– Senior Researcher, KI Research Institiute, Kfar Malal, Israel
Background: Large datasets of adverse drug effects (ADEs) typically attain their size by relying on automatic, or semi-automatic, methods for generation. Naturally, this often comes with a compromise on the precision of the generated data. Hence, one would like experts to curate such datasets, but this often grows costly and time consuming the larger the dataset is. Alternatively, laypersons with access to the internet may search for corroboration of listed ADEs, using resources such as Wikipedia. Importantly, Wikipedia integrates knowledge from numerous online resources, including commercial ones, like drugs.com.
Objectives: Here we suggest automating this hypothetical curation process – that is, to augment the automatic extraction of ADEs by an automatic curation step based on the knowledge accumulated in Wikipedia.
Methods: To curate a dataset of ADEs, we suggest retrieving the Wikipedia page associated with each drug, and checking whether its listed ADEs appear in the sections describing adverse effects. We further label ADEs as common or rare according to their frequency as indicated in the drug’s Wikipedia page. Drug indications, typically described in the opening paragraph of the page, can be similarly identified, and then filtered out.

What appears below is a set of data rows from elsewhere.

import Literature.NumberTheory.EllipticCurves.ZpExtensionEisensteinDVRSettingBookkeepingProofs
import Literature.NumberTheory.EllipticCurves.ZpExtensionEisensteinTwistFreeProofs
import Literature.NumberTheory.EllipticCurves.ZpExtensionScalarTwistFiniteProofs
import Literature.NumberTheory.EllipticCurves.GaloisActionProofs
import Literature.NumberTheory.GaloisCohomology.Howard2004.FiniteSingularTameAdmissible
import HarnessLib

/-!
# The Eisenstein `DVRSetting` of the curve with the TAME finite–singular slots: `fs_admissible` and `fs_natural`

Topic `NumberTheory/EllipticCurves` (D1 road of cell `pub/bsd-print-x9`; companion of `ZpExtensionEisensteinDVRSetting`,
consumer of lit's tranche (n1) `Howard2004/FiniteSingularTame[Admissible]`).  Definitions with bodies + theorems; no
named fact, no instance, no notation, no `sorry`.

Howard, Def. 1.1.8 / Def. 1.2.3 [arXiv:1202.6340 p. 5 L126–131, p. 6 L126 – p. 7 L12]: the finite–singular comparison
maps `φ^{fs}_ℓ : H¹_f(K_λ, T/I_nT) ≅ H¹_s(K_λ, T/I_nT) ⊗ G_ℓ` are CANONICAL (evaluation at Frobenius, then
`c ⊗ α ↦ c(σ_α)`).  The tree's `TamePin.fs` (lit, p650459) is their tame reading at a pinned tame generator /
Frobenius lift / generator of `k_λˣ`; `tameSlot` fills a `LevelData` slot with it wherever the local action is trivial
and `(q_λ − 1)·(T/I_nT) = 0` (`TameHyp`), with `0` elsewhere.  For a TOWER the dichotomy must be made UNIFORMLY IN
THE LEVEL (the field `SatisfiesH.fs_natural` compares the slots of consecutive levels at EVERY `(n, v)`; a level-wise
dichotomy can disagree between levels off the Kolyvagin locus).  This file:
* `WeierstrassCurve.eisensteinTameFs π k n v` — the slot of the curve's Eisenstein setting at tower level `k`: Howard's
  map with the pin `π v` if `TameHyp` holds at `(n, v)` at EVERY level, else `0`
  (`eisensteinTameFs_eq_of`, `eisensteinTameFs_eq_zero_of`);
* **`WeierstrassCurve.eisensteinDVRSettingTame`** — `eisensteinDVRSetting` with `fs := eisensteinTameFs π` (the `fs`
  parameter DISCHARGED; `cd`, `D`, `𝓛`, `S`, `jbar`, `π` remain the caller's);
* `eisensteinTameHyp_of_mem_levels` — at `λ ∈ n ∈ 𝓝(𝓛)` the hypotheses hold at every level (H.0 for
  `E_K[p^{k+1}] ⊗ A_{m,k+1}`, `howardH0_twisted_geomTorsion`; lit's `tameHyp_of_mem_level`);
* **`eisensteinDVRSettingTame_fs_admissible`** — the field `SatisfiesH.fs_admissible` (bijective on `H¹_f`, natural in
  the module, at the Kolyvagin locus: lit's `TamePin.fs_bijective_unramified` / `fs_natural`);
* **`eisensteinDVRSettingTame_fs_natural`** — the field `SatisfiesH.fs_natural` (along the tower reductions, at EVERY
  `(n, v)`: on the uniform-`TameHyp` locus by `TamePin.fs_natural` — `rqLocH1` IS lit's `localH1Map` of `rq` and `fsQ` IS
  `singularQuotientMap`, definitionally —, off it `0 = 0`).
Every statement about the setting carries the CONSUMER PREAMBLE of `ZpExtensionEisensteinDVRSetting`.  BSD is not proved.

References: [Howard2004HeegnerKolyvagin] Prop. 1.1.7, Def. 1.1.8, Def. 1.2.1–1.2.3 (arXiv pp. 5–7), §1.6 (p. 11 L13–38);
[MazurRubinMemoirs2004] Def. 1.2.2, Lemma 1.2.1; [Kim2022StructureSelmer] §2.2.2; [SerreLocalFields1979] XIII §1.
-/

set_option autoImplicit false

noncomputable section

open Function NumberField IsDedekindDomain Field
open scoped NumberField ContRepresentation TensorProduct Classical

namespace Literature.NumberTheory.GaloisCohomology.Howard2004.LevelData

open Literature.NumberTheory.GaloisRepresentations
open Literature.NumberTheory.GaloisRepresentations.DiscreteGaloisModule

variable {K : Type} [Field K] [NumberField K]
  {M : Type} [AddCommGroup M] [TopologicalSpace M] [DiscreteTopology M] {R : Type} [CommRing R] [Module R M]
  {p : ℕ} {ρ : DiscreteGaloisModule K M} {t : SelmerTriple p ρ}
  {N : Finset (HeightOneSpectrum (𝓞 K)) → Type} [∀ n, AddCommGroup (N n)]
  [∀ n, TopologicalSpace (N n)] [∀ n, DiscreteTopology (N n)] [∀ n, Module R (N n)]
  {M' : Type} [AddCommGroup M'] [TopologicalSpace M'] [DiscreteTopology M'] {R' : Type} [CommRing R'] [Module R' M']
  {ρ' : DiscreteGaloisModule K M'} {t' : SelmerTriple p ρ'}
  {N' : Finset (HeightOneSpectrum (𝓞 K)) → Type} [∀ n, AddCommGroup (N' n)]
  [∀ n, TopologicalSpace (N' n)] [∀ n, DiscreteTopology (N' n)] [∀ n, Module R' (N' n)]

/-- **A level datum whose slot is the tame map on a locus `U` containing the Kolyvagin locus (and `0` elsewhere) is
`IsFsAdmissible`** — the generic form of lit's `isFsAdmissible_of_fs_eq_tameSlot` for a slot defined by an arbitrary
dichotomy `U n v` implying `TameHyp` (used below with `U` = «`TameHyp` at every level of a tower»).
[cite: Howard2004HeegnerKolyvagin, Def. 1.1.8 and Def. 1.2.3 (arXiv p. 5 L126–149, p. 6 L126 – p. 7 L12)] -/
theorem isFsAdmissible_of_fs_eq_dite [Fact p.Prime] [∀ n, Finite (N n)] (D : LevelData R ρ t N)
    (π : ∀ v : HeightOneSpectrum (𝓞 K), TamePin v)
    (U : Finset (HeightOneSpectrum (𝓞 K)) → HeightOneSpectrum (𝓞 K) → Prop)
    (hU : ∀ {n : Finset (HeightOneSpectrum (𝓞 K))} {v : HeightOneSpectrum (𝓞 K)}, U n v → TameHyp D.ρq n v)
    (hfs : ∀ (n : Finset (HeightOneSpectrum (𝓞 K))) (v : HeightOneSpectrum (𝓞 K)),
      D.fs n v = if h : U n v then (π v).fs (GaloisRep.toLocal v (D.ρq n)) (hU h).1 (hU h).2 else 0)
    (hlev : ∀ n ∈ t.levelSet, ∀ v ∈ n, U n v) : D.IsFsAdmissible := by
  intro n hn v hv
  have h := hlev n hn v hv
  refine ⟨?_, fun n' hn' hv' ↦ ?_⟩
  · unfold FsBijectiveAt
    simp_rw [hfs n v, dif_pos h]
    exact (π v).fs_bijective_unramified (GaloisRep.toLocal v (D.ρq n)) (hU h).1 (hU h).2
      (natCard_gell_smul_eq_zero_of_mem_level D hn hv)
  · have h' := hlev n' hn' v hv'
    intro g hg c _
    rw [hfs n' v, hfs n v, dif_pos h, dif_pos h']
    exact (π v).fs_natural (D.ρq n) (D.ρq n') g.toAddMonoidHom hg (hU h).1 (hU h').1 (hU h).2 (hU h').2 c

/-- **Two level data (e.g. consecutive levels of a tower) whose slots are the tame maps on the SAME locus `U` (and `0`
elsewhere) have compatible slots along any locally equivariant additive map `r`**: `fs (H¹(r) x) = (H¹_s(r) ⊗ 1)(fs' x)`
at every `(n, v)` (on `U` by naturality of the tame map in the module, off `U` both vanish).
[cite: Howard2004HeegnerKolyvagin, Prop. 1.1.7 / Def. 1.1.8 and §1.6 (arXiv p. 5 L115–149, p. 11 L49–50)] -/
theorem fs_localH1Map_of_fs_eq_dite [∀ n, Finite (N n)] [∀ n, Finite (N' n)]
    (D : LevelData R ρ t N) (D' : LevelData R' ρ' t' N') (π : ∀ v : HeightOneSpectrum (𝓞 K), TamePin v)
    (U : Finset (HeightOneSpectrum (𝓞 K)) → HeightOneSpectrum (𝓞 K) → Prop)
    (hU : ∀ {n : Finset (HeightOneSpectrum (𝓞 K))} {v : HeightOneSpectrum (𝓞 K)}, U n v → TameHyp D.ρq n v)
    (hU' : ∀ {n : Finset (HeightOneSpectrum (𝓞 K))} {v : HeightOneSpectrum (𝓞 K)}, U n v → TameHyp D'.ρq n v)
    (hfs : ∀ (n : Finset (HeightOneSpectrum (𝓞 K))) (v : HeightOneSpectrum (𝓞 K)),
      D.fs n v = if h : U n v then (π v).fs (GaloisRep.toLocal v (D.ρq n)) (hU h).1 (hU h).2 else 0)
    (hfs' : ∀ (n : Finset (HeightOneSpectrum (𝓞 K))) (v : HeightOneSpectrum (𝓞 K)),
      D'.fs n v = if h : U n v then (π v).fs (GaloisRep.toLocal v (D'.ρq n)) (hU' h).1 (hU' h).2 else 0)
    (n : Finset (HeightOneSpectrum (𝓞 K))) (v : HeightOneSpectrum (𝓞 K)) (r : N' n →+ N n)
    (hr : ∀ (σ : absoluteGaloisGroup (v.adicCompletion K)) (y : N' n),
      r (GaloisRep.toLocal v (D'.ρq n) σ y) = GaloisRep.toLocal v (D.ρq n) σ (r y))
    (x : galoisCohomology (GaloisRep.toLocal v (D'.ρq n)) 1) :
    D.fs n v (localH1Map (D'.ρq n) (D.ρq n) v r hr x) =
      TensorProduct.map (singularQuotientMap (D'.ρq n) (D.ρq n) v r hr).toIntLinearMap LinearMap.id (D'.fs n v x) := by
  by_cases h : U n v
  · rw [hfs n v, hfs' n v, dif_pos h, dif_pos h]
    exact (π v).fs_natural (D'.ρq n) (D.ρq n) r hr (hU' h).1 (hU h).1 (hU' h).2 (hU h).2 x
  · rw [hfs n v, hfs' n v, dif_neg h, dif_neg h]
    exact (map_zero (TensorProduct.map (singularQuotientMap (D'.ρq n) (D.ρq n) v r hr).toIntLinearMap
      (LinearMap.id (R := ℤ) (M := Gell v)))).symm

end Literature.NumberTheory.GaloisCohomology.Howard2004.LevelData

namespace WeierstrassCurve

open Literature.NumberTheory.EllipticCurves Literature.NumberTheory.GaloisRepresentations
open Literature.NumberTheory.GaloisRepresentations.DiscreteGaloisModule
open Literature.NumberTheory.GaloisCohomology.Howard2004
open Literature.NumberTheory.EllipticCurves.ZpExtension (EisensteinLevel)

variable {K : Type} [Field K] [NumberField K] (W : WeierstrassCurve ℚ) [W.IsElliptic] {p : ℕ} [hp : Fact p.Prime]
  (κ : ZpExtension K p) {m : ℕ} (hm : 1 ≤ m)

include hm in
/-- The levels `T^{(k)} = E_K[p^{k+1}] ⊗ A_{m,k+1}` are finite (`finite_twisted`, `finite_torsionPoints_holds`).
[cite: Howard2004HeegnerKolyvagin, §2.2 (T_𝔮/p^k T_𝔮 finite)] [cite: SilvermanAEC2009, Cor. III.6.4] -/
theorem finite_eisensteinLevel (k : ℕ) : Finite (EisensteinLevel p m (fun j ↦ geomTorsion (W.baseChange K) ((p : ℤ) ^ j)) (k + 1)) := by
  haveI : Finite (geomTorsion (W.baseChange K) ((p : ℤ) ^ (k + 1))) :=
    finite_torsionPoints_holds (W.baseChange K) (AlgebraicClosure K)
      (pow_ne_zero _ (by exact_mod_cast hp.out.ne_zero))
  exact IwasawaAlgebra.EisensteinCoeff.finite_twisted (p := p) (k := k + 1) hm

Results: We use the suggested method to curate two large ADE datasets (SIDER and OFFSIDES) and compare the “distilled” results to two small, handcrafted ADE datasets, which we consider as the “gold standard”. We show that the distilled datasets have a much higher precision relative to their originating ones, suggesting that the corroborations automatically found in Wikipedia indeed tend to highlight ADEs of interest.
Conclusions: Algorithms which aim to infer drug-ADE relations – for example, from electronic health records (EHRs) – should at the very least be able to identify the “clear cut” cases. Moreover, in many contexts it is unrealistic for them to correctly identify rare ADEs, and trying to do so may lead to inaccurate conclusions about their quality. The high-precision benchmark constructed herein may therefore be a valuable resource for the evaluation of such algorithms. Methodologically, the task of identifying the adverse effects of drugs and vaccines from EHRs are essentially the same, and so this benchmark could be useful in calibrating and evaluating algorithms designed with both goals in mind. A similar approach may be applied to related tasks, such as identifying drug contraindications.